Container-Native Multi-Cluster Global Load Balancing with Cloud Armor on GCP

nopurpose · on Feb 16, 2020

> This means the Service must be created first, then when the corresponding NEG is created the name can be queried and added to the Terraform project.

These kind of reverse dependencies, where app level changes have to be reflected in infrastructure are source of endless bugs and headaches.

To do it right, you'd want to encode app and infra changes in the same ubiquitous tool, but "infrastructure as a code" tools such as terraform suck big times at app level deploys.

Pulumi takes steps in right direction, where it is actually not that painfull to manage everything, that is what I ended up using for very similar problem configuring GCPs load balancers for my k8s apps.

cppforlife · on Feb 16, 2020

someone asked me to wrap get-kapp.io (one of my projects) with terraform so that they can pass down infra settings to their k8s config. i ended up writing https://githubc.com/k14s/terraform-provider-k14s (example: https://github.com/k14s/terraform-provider-k14s/tree/master/...). i havent been asked about case where app info is needed by terraform, but may be thats something to add...

solatic · on Feb 16, 2020

> To do it right, you'd want to encode app and infra changes in the same ubiquitous tool

Well, that's exactly what we do with Dhall, which lets us put static types on infrastructure tooling that prints out unpredictable output but in a predictable format and transform that output into the format that other dependent tools expect.
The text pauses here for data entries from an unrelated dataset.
import Summits.QuantumFields.YangMills.Theorems.BalabanUVNodesN18TransportLettersAssembly
import Summits.QuantumFields.YangMills.Theorems.BalabanUVNodesN18CombStepMinRecordLetters
import HarnessLib

/-!
# BalabanUVNodes ∕ node N18 = NE5 — closure-ledger item (iii), comb step M4c, file (6i): G⁗″ — BOTH TRANSPORT CLAUSES FROM DISPLAYED PER-STEP NUMERICS WITH THE COMB,
# SHARP `δ₁`∕`a₁`, AND THE BEST OF BOTH C¹ SUMS `S₁f j = min(S₁, S₁♯)`

(Track A, DAG node N18 = `T4OutputRate.NE5`; cluster K4 «SpineRates», key item K3⁸ `SpineGivenEndpointR13SepCoPHV` (stmt-QuantumFields-27366);
seat pub-ymgap-dag-n18-w3 g5, INTENT-6 = design step M4c.)  Count-neutral helper (`--supports stmt-QuantumFields-27366 --as helper`); K3⁸∕K3⁷ NOT claimed,
NOT closed; NE5 NOT printed ∕ NOT proved; N18 NOT discharged; YM mass gap (Clay) NOT proved by any of this; R4 closes the conditional finite-𝕋⁴ rung
`BalabanLadder.UV` only.

WHAT.  (6g) `…_of_combLipschitz` VERBATIM with (6f) replaced by (6h) `comb_letters_min_TΦOfRecord`: the defining equation of the C¹ rate is
`S₁f j = min(S₁(j), S₁♯(j))` — (4e)/(5c)'s sum (with the `2R∕ξ²` floor, small constant; best at j ≤ 2) and M4c's coarse-Lipschitz sum (every side term `O(η_j)`,
envelope constant 8·10⁵ℓ²; best at j ≥ 3), cf. NUMERICS-M4C.md; hypotheses = those of (6g) (`htApos`, `hcomb` at 384).
* ★★★★★★★★★★ `admTransport_spaceOfRecord_unit_ofRecord_orbit_of_combMin`.

0 `def`, 0 `sorry`.  References: T. Bałaban, CMP **109** (1987) [Balaban1987RG1] ((0.4) p.253, (0.24)–(0.25) p.257, (1.10)–(1.16) p.262, (2.17) p.269);
CMP **98** (1985) [Balaban1985Averaging] (Prop. 3 (122)–(126) p.36, (62)–(63) p.28); C. King, CMP **102** (1986) [King1986] ((3.43)–(3.47) p.661).
-/
noncomputable section

open scoped BigOperators Matrix.Norms.L2Operator

namespace YMDAG.N18.TransportOfRecord

open Complex (I)
open Literature.MathematicalPhysics.QuantumFieldTheory.Balaban1983to89
open Literature.MathematicalPhysics.QuantumFieldTheory.Balaban1983to89.T4Continuum
open Literature.MathematicalPhysics.QuantumFieldTheory.Balaban1983to89.T4LevelShift
open Literature.MathematicalPhysics.QuantumFieldTheory.Balaban1983to89.BlockAveraging
open Literature.MathematicalPhysics.QuantumFieldTheory.Balaban1983to89.B12RegularSpaces111
open Literature.MathematicalPhysics.QuantumFieldTheory.Balaban1983to89.B12RegularSpaces111SpecialUnitary (suModel mem_suModel_G mem_suModel_Gc mem_suModel_gc
  suModel_norm_le suModel_G_le_Gc suModel_gc_conj suModel_gc_newPot)
open Literature.MathematicalPhysics.QuantumFieldTheory.Balaban1983to89.B12Membership313II (newPot)
open Literature.MathematicalPhysics.QuantumFieldTheory.Balaban1983to89.ExpMeanLog (deltaSU)
open Literature.MathematicalPhysics.QuantumFieldTheory.Balaban1983to89.MatrixLog (mlog)
open Literature.MathematicalPhysics.QuantumFieldTheory.Balaban1983to89.Node00 (MatA ιSU plaqInside)
open Literature.MathematicalPhysics.QuantumFieldTheory.Balaban1983to89.Node00.Sect2 (domSys domSites domCount CPair ofBackgroundC frameI Setting Residual regionOfSet)
open Literature.MathematicalPhysics.QuantumFieldTheory.Balaban1983to89.Node00.W1
open Summit.QuantumFields.BalabanUV.T4Continuum.B13Carriers (transportRaw)
open Literature.MathematicalPhysics.QuantumFieldTheory.Balaban1983to89.B7Prop1Explicit (U1 mem_U1)



/-! ## Both transport clauses from displayed per-step numerics, with the comb generator of record -/

section Record

variable (F : T4Family) (N M k : ℕ) [NeZero N]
Everything is then glued together with simple shell scripts and run in a CI environment.

Once you understand the pattern - use an uber-config plus typed tool outputs to generate downstream config and apply all config in an idempotent way - you wonder why you ever did things any other way.
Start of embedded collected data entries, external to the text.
import Literature.AnabelianGeometry.SemiGraphs.PreimageComponents
import HarnessLib

/-!
# Preimage components are closed under incidence ([SemiAnbd] §2, Cor. 2.7 (i) p. 30)

Mochizuki, *Semi-graphs of anabelioids*, Publ. RIMS **42** (2006), §2, proof of Cor. 2.7 (i), p. 30
("a connected component `ℋ″` of `ℋ′`") [cite: MochizukiSemiAnbd2006, Cor. 2.7(i) p.30].
PROOF-ONLY (abc-iut cell, L3 row «D3 discharge», abc-iut-L6-t17; brick M1b over
`PreimageComponents.lean`): a preimage component `K` of `φ⁻¹(ℍ)` contains every edge over `ℍ` one of
whose branches abuts to a vertex of `K` (`Hom.IsPreimageComponent.mem_edges_of_abuts`, proper base,
`ℍ` a graph), and every vertex to which a branch of one of its edges abuts
(`Hom.IsPreimageComponent.mem_verts_of_abuts`).  These are the two incidence closures the
`B(𝒢_ℍ)`-sub-object attached to `K` needs (KEY identity of the (D3) count).
-/

namespace Literature.AnabelianGeometry.SemiGraphs

open CategoryTheory

universe v₁ u₁ u

namespace SemiGraphOfAnabelioids

open SemiGraph

variable {𝒢 𝒢' : SemiGraphOfAnabelioids.{v₁, u₁, u}}

/-- A preimage component contains every vertex to which a branch of one of its edges abuts (it is
a sub-GRAPH). [cite: MochizukiSemiAnbd2006, Cor. 2.7(i) p.30] -/
theorem Hom.IsPreimageComponent.mem_verts_of_abuts {φ : Hom 𝒢' 𝒢} {H : 𝒢.graph.Subgraph}
    {K : 𝒢'.graph.Subgraph} (hK : φ.IsPreimageComponent H K) {b : 𝒢'.graph.Branch}
    (hb : 𝒢'.graph.edgeOf b ∈ K.edges) {u : 𝒢'.graph.Vertex} (hu : 𝒢'.graph.abuts b = some u) :
    u ∈ K.verts := by
  obtain ⟨ũ, hũ⟩ := Option.isSome_iff_exists.mp (hK.2.1.abuts_isSome ⟨b, hb⟩)
  have h1 : 𝒢'.graph.abuts b = some ũ.1 := (Subgraph.abuts_eq_some_iff K ⟨b, hb⟩ ũ).mp hũ
  rw [hu] at h1
  rw [Option.some.inj h1]
  exact ũ.2

/-- A preimage component contains every edge over `ℍ` one of whose branches abuts to one of its
vertices (proper base, `ℍ` a graph): the component is the reachability class of that vertex inside
`φ⁻¹(ℍ)`, and the edge is two incidences away. [cite: MochizukiSemiAnbd2006, Cor. 2.7(i) p.30] -/
theorem Hom.IsPreimageComponent.mem_edges_of_abuts {φ : Hom 𝒢' 𝒢} {H : 𝒢.graph.Subgraph}
    {K : 𝒢'.graph.Subgraph} (hK : φ.IsPreimageComponent H K) (hprop : SemiGraph.IsProper φ.base)
    (hHg : H.toSemiGraph.IsGraph) {w : 𝒢'.graph.Vertex} (hw : w ∈ K.verts) {b : 𝒢'.graph.Branch}
    (hb : 𝒢'.graph.abuts b = some w) (he : φ.base.edgeMap (𝒢'.graph.edgeOf b) ∈ H.edges) :
    𝒢'.graph.edgeOf b ∈ K.edges := by
  classical
  have hwH : φ.base.vertexMap w ∈ H.verts := hK.2.2.2.1 hw
  -- the reachability class `C` of `w` is a preimage component containing `w`, hence equals `K`,
  -- and it contains the edge of `b` (reachable: `w — b — e(b)`)
  let D : 𝒢'.graph.Subgraph := ⟨φ.base.vertexMap ⁻¹' H.verts, φ.base.edgeMap ⁻¹' H.edges⟩
  let n₀ : D.toSemiGraph.Node := Sum.inl ⟨w, hwH⟩
  let C : 𝒢'.graph.Subgraph :=
    ⟨{u | ∃ hu : φ.base.vertexMap u ∈ H.verts,
        D.toSemiGraph.subdivision.Reachable n₀ (Sum.inl ⟨u, hu⟩)},
      {e | ∃ he : φ.base.edgeMap e ∈ H.edges,
        D.toSemiGraph.subdivision.Reachable n₀ (Sum.inr (Sum.inl ⟨e, he⟩))}⟩
  have hC : φ.IsPreimageComponent H C := by
    refine ⟨isConnected_reachClass φ H w hwH, isGraph_reachClass φ H w hwH hprop hHg,
      ⟨w, hwH, SimpleGraph.Reachable.refl _⟩, fun u hu => hu.1, fun e he => he.1,
      fun K' hK' hK'V hK'E hVle hEle => ?_⟩
    have hsub := reachable_preimage_of_connected φ H K' hK' hK'V hK'E
      (hVle ⟨hwH, SimpleGraph.Reachable.refl _⟩)
    ext u
    · exact ⟨fun hu => ⟨hK'V hu, hsub.1 hu⟩, fun hu => hVle hu⟩
    · exact ⟨fun he => ⟨hK'E he, hsub.2 he⟩, fun he => hEle he⟩
  have hKC : K = C := hK.eq_of_mem hC hw ⟨hwH, SimpleGraph.Reachable.refl _⟩
  rw [hKC]
  refine ⟨he, ?_⟩
  -- `w — b — e(b)` in the subdivision of the preimage
  have h1 : D.toSemiGraph.subdivision.Reachable n₀ (Sum.inr (Sum.inr ⟨b, he⟩)) :=
    (D.toSemiGraph.subdivision_reachable_branch_vertex
      ((Subgraph.abuts_eq_some_iff D ⟨b, he⟩ ⟨w, hwH⟩).mpr hb)).symm
  exact h1.trans (D.toSemiGraph.subdivision_reachable_edge_branch ⟨b, he⟩).symm

end SemiGraphOfAnabelioids

end Literature.AnabelianGeometry.SemiGraphs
nopurpose · on Feb 17, 2020

I looked at Dhall before. It is a pure language for static configs, right? It can't help me to express "deploy k8s resource, wait for annotation to appear, take annotation value and use it to deploy infra resource". Wrapping multiple tools in a bash is exact thing I wish I didn't have to do :(

If Dhall enables safer bash glue, I'd be happy to read how

cbushko · on Feb 16, 2020

We use terraform for our kubernetes app configuration and it works well. Being able to pass values from one resource to another is extremely powerful. For example, the database instance credentials down into cloudsql proxy.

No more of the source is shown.